Two kinds of monoclonal antibodies (#91 and #51) obtained as described above are immobilized on carriers using the following materials and method.

1. Material (1) Anti-PSA Monoclonal Antibody

#63291 (#91)
#63251 (#51)
(These monoclonal antibodies were dissolved in PBS.)

(2) Latex

Polystyrene latexes (average particle size: 0.19 to 42 μm) obtained as described above

2. Preparation of Antibody-Immobilized Latex Liquid

(1) Preparation of #91 antibody-latex complex (#91Lx)-containing liquid
1) The latex and the #91 antibody were respectively diluted with a 20 mM glycine buffer (pH: 9) to prepare a 1% latex liquid and a #91 antibody liquid (0.4 mg/ml). The latex liquid and the #91 antibody liquid were mixed (1:1, v/v), and the mixture was stirred for about 1 hour.
2) A blocking reagent (10% BSA) was added to the mixture (0.1:2, v/v), and the mixture was stirred for about 1 hour.
3) The supernatant liquid was removed by centrifugation, suspended in a 5 mM MOPS buffer (pH: 7.0), and diluted so that the absorbance at a wavelength of 600 nm was 3 Abs/ml to obtain a #91 antibody-immobilized latex (#91Lx) liquid.
(2) Preparation of #51 antibody-latex complex (#51Lx)-containing liquid
1) The latex and the #51 antibody were respectively diluted with a 20 mM Tris buffer (pH: 8) to prepare a 1% latex liquid and a #51 antibody liquid (0.4 mg/ml). The latex liquid and the #51 antibody liquid were mixed (1:1, v/v), and the mixture was stirred for about 1 hour.
2) A blocking reagent (10% BSA) was added to the mixture (0.1:2, v/v), and the mixture was stirred for about 1 hour.
3) The supernatant liquid was removed by centrifugation, suspended in a 5 mM MOPS buffer (pH: 7.0), and diluted so that the absorbance at a wavelength of 600 nm was 3 Abs/ml to obtain a #51 antibody-immobilized latex (#51Lx) liquid.

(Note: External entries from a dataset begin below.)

/-- `T · T = v · T`. [folklore] -/
private theorem whole_mul_whole :
    (whole R : AddMonoidAlgebra R G) * whole R = (Fintype.card G : AddMonoidAlgebra R G) * whole R :=
  mul_whole_of_aug_eq aug_whole


omit [AddCommGroup G] in
/-- augmentation of a sum of singles. [folklore] -/
private theorem coeff_sum_single (c : G → R) (x : G) :
    (∑ y : G, AddMonoidAlgebra.single y (c y) : AddMonoidAlgebra R G).coeff x = c x := by
  rw [AddMonoidAlgebra.coeff_sum, Finsupp.finsetSum_apply]
  simp only [AddMonoidAlgebra.coeff_single, Finsupp.single_apply]
  rw [Finset.sum_ite_eq' univ x c]
  simp

/-- augmentation of `χ_S^(-1)` is `|S|`. [folklore] -/
private theorem aug_chiNeg (S : Finset G) : aug R (chiNeg R S) = (S.card : R) := by
  unfold aug
  simp_rw [coeff_chiNeg]
  rw [Finset.sum_boole]
  congr 1
  rw [← Finset.card_map (Equiv.neg G).toEmbedding]
  congr 1
  ext y
  simp

/-- the **difference-set identity** in the group ring: `χ_D χ_D^(-1) = (k - λ) + λ T`.
[cite: Lander1983, §4.1 (group-ring form of the definition) p. 113] -/
theorem chi_mul_chiNeg_self {D : Finset G} {lam : ℕ} (hD : IsDifferenceSet D lam) (hle : lam ≤ D.card) :
    chi R D * chiNeg R D =
      ((D.card - lam : ℕ) : AddMonoidAlgebra R G) + (lam : AddMonoidAlgebra R G) * whole R := by
  ext x
  rw [coeff_chi_mul_chiNeg, AddMonoidAlgebra.coeff_add, Finsupp.add_apply, coeff_natCast_mul, coeff_whole,
    coeff_natCast, mul_one]
  by_cases hx : x = 0
  · subst hx
    rw [repCount_self_zero, if_pos rfl, ← Nat.cast_add, Nat.sub_add_cancel hle]
  · rw [if_neg hx, zero_add]
    unfold repCount
    rw [hD x hx]

end GroupRing

namespace IsDifferenceSet

variable {D : Finset G} {lam : ℕ}

/-- **The basic parameter relation** `λ (v - 1) = k (k - 1)` of a `(v,k,λ)` difference set.
[cite: Lander1983, §4.1 p. 111 (counting differences)] -/
theorem basic_eq (hD : IsDifferenceSet D lam) : lam * (Fintype.card G - 1) = D.card * (D.card - 1) := by
  classical
  -- augmentation of χ_D χ_D^(-1) computed two ways, in ℤ
  have h1 : aug ℤ (chi ℤ D * chiNeg ℤ D) = (D.card : ℤ) * D.card := by
    rw [aug_mul, aug_chi, aug_chiNeg]
  have h2 : aug ℤ (chi ℤ D * chiNeg ℤ D) = (D.card : ℤ) + lam * (Fintype.card G - 1 : ℕ) := by
    unfold aug
    simp_rw [coeff_chi_mul_chiNeg]
    rw [← Finset.sum_erase_add _ _ (mem_univ (0 : G)), repCount_self_zero]
    have : ∀ x ∈ (univ : Finset G).erase 0, (repCount D D x : ℤ) = lam := by
      intro x hx
      unfold repCount
      rw [hD x (Finset.ne_of_mem_erase hx)]
    rw [Finset.sum_congr rfl this, Finset.sum_const, Finset.card_erase_of_mem (mem_univ _), Finset.card_univ,
      nsmul_eq_mul]
    ring
  have hv : 1 ≤ Fintype.card G := Fintype.card_pos
  have h3 : (lam : ℤ) * (Fintype.card G - 1 : ℕ) = (D.card : ℤ) * D.card - D.card := by linarith
  rcases Nat.eq_zero_or_pos D.card with hk | hk
  · -- D empty: both sides vanish
    have : (lam : ℤ) * (Fintype.card G - 1 : ℕ) = 0 := by rw [h3, hk]; simp
    have h0 : lam * (Fintype.card G - 1) = 0 := by exact_mod_cast this
    rw [h0, hk]
  · have : ((D.card * (D.card - 1) : ℕ) : ℤ) = (D.card : ℤ) * D.card - D.card := by
      rw [Nat.cast_mul, Nat.cast_sub hk]; ring
    exact_mod_cast h3.trans this.symm

omit [Fintype G] in
/-- a translate of a difference set is a difference set. [cite: Lander1983, §4.1 p. 113 (translates)] -/
theorem image_add_right (hD : IsDifferenceSet D lam) (g : G) :
    IsDifferenceSet (D.image fun x => x + g) lam := by
  intro x hx
  rw [← hD x hx]
  refine Finset.card_bij' (fun b _ => b - g) (fun b _ => b + g) ?_ ?_ ?_ ?_
  · intro b hb
    simp only [mem_filter, mem_image] at hb ⊢
    obtain ⟨⟨b', hb', rfl⟩, ⟨c, hc, hcx⟩⟩ := hb
    refine ⟨by simpa using hb', ?_⟩
    have : c = x + (b' + g - g) := by rw [add_sub_cancel_right, ← add_right_cancel_iff (a := g), hcx, add_assoc]
    rw [← this]; exact hc
  · intro b hb
    simp only [mem_filter, mem_image] at hb ⊢
    exact ⟨⟨b, hb.1, rfl⟩, ⟨x + b, hb.2, by rw [add_assoc]⟩⟩
  · intro b _; exact sub_add_cancel b g
  · intro b _; exact add_sub_cancel_right b g

/-- the image of a difference set under an injective additive map `G → G` (an automorphism of the finite
group) is a difference set with the same `λ`. [cite: Lander1983, §4.2 p. 120 (automorphisms of G acting on
difference sets)] -/
theorem image_of_injective (hD : IsDifferenceSet D lam) (φ : G → G) (hadd : ∀ a b, φ (a + b) = φ a + φ b)
    (hinj : Function.Injective φ) : IsDifferenceSet (D.image φ) lam := by
  classical
  have hsurj : Function.Surjective φ := Finite.surjective_of_injective hinj
  have h0 : φ 0 = 0 := by
    have := hadd 0 0
    rw [add_zero] at this
    exact left_eq_add.mp this
  intro x hx
  obtain ⟨x', rfl⟩ := hsurj x
  have hx' : x' ≠ 0 := by rintro rfl; exact hx h0
  rw [← hD x' hx', ← Finset.card_image_of_injective (D.filter fun b => x' + b ∈ D) hinj]
  congr 1
  ext b
  simp only [mem_filter, mem_image]
  constructor
  · rintro ⟨⟨b', hb', rfl⟩, hmem⟩
    refine ⟨b', ⟨hb', ?_⟩, rfl⟩
    rw [← hadd] at hmem
    obtain ⟨a, ha, hφa⟩ := hmem
    exact hinj hφa ▸ ha
  · rintro ⟨b', ⟨hb', hmem⟩, rfl⟩
    refine ⟨⟨b', hb', rfl⟩, ?_⟩
    exact ⟨x' + b', hmem, by rw [hadd]⟩

omit [Fintype G] in
/-- a nonzero difference set with `λ = 0` is a single point. [folklore] -/
private theorem card_le_one_of_zero (hD : IsDifferenceSet D 0) : D.card ≤ 1 := by
  by_contra h
  rw [not_le, Finset.one_lt_card] at h
  obtain ⟨a, ha, b, hb, hab⟩ := h
  have hg : a - b ≠ 0 := sub_ne_zero.mpr hab
  have := hD (a - b) hg
  rw [Finset.card_eq_zero] at this
  have hbmem : b ∈ D.filter fun c => a - b + c ∈ D := by
    rw [mem_filter]; exact ⟨hb, by rw [sub_add_cancel]; exact ha⟩
  rw [this] at hbmem
  exact absurd hbmem (Finset.notMem_empty b)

Test Example 1 (Determination of Change in c/f Ratio Due to Change in Average Particle Size of Latex)

fPSA and PSA-ACT (concentration: 5 ng/ml) were used as measurement samples, and the reactivity with fPSA and PSA-ACT was determined using the following PSA measurement reagents and measurement conditions. The ratio “PSA-ACT/fPSA” (c/f ratio) of the reactivity with PSA-ACT to the reactivity with fPSA was determined. The results are shown in Table 1.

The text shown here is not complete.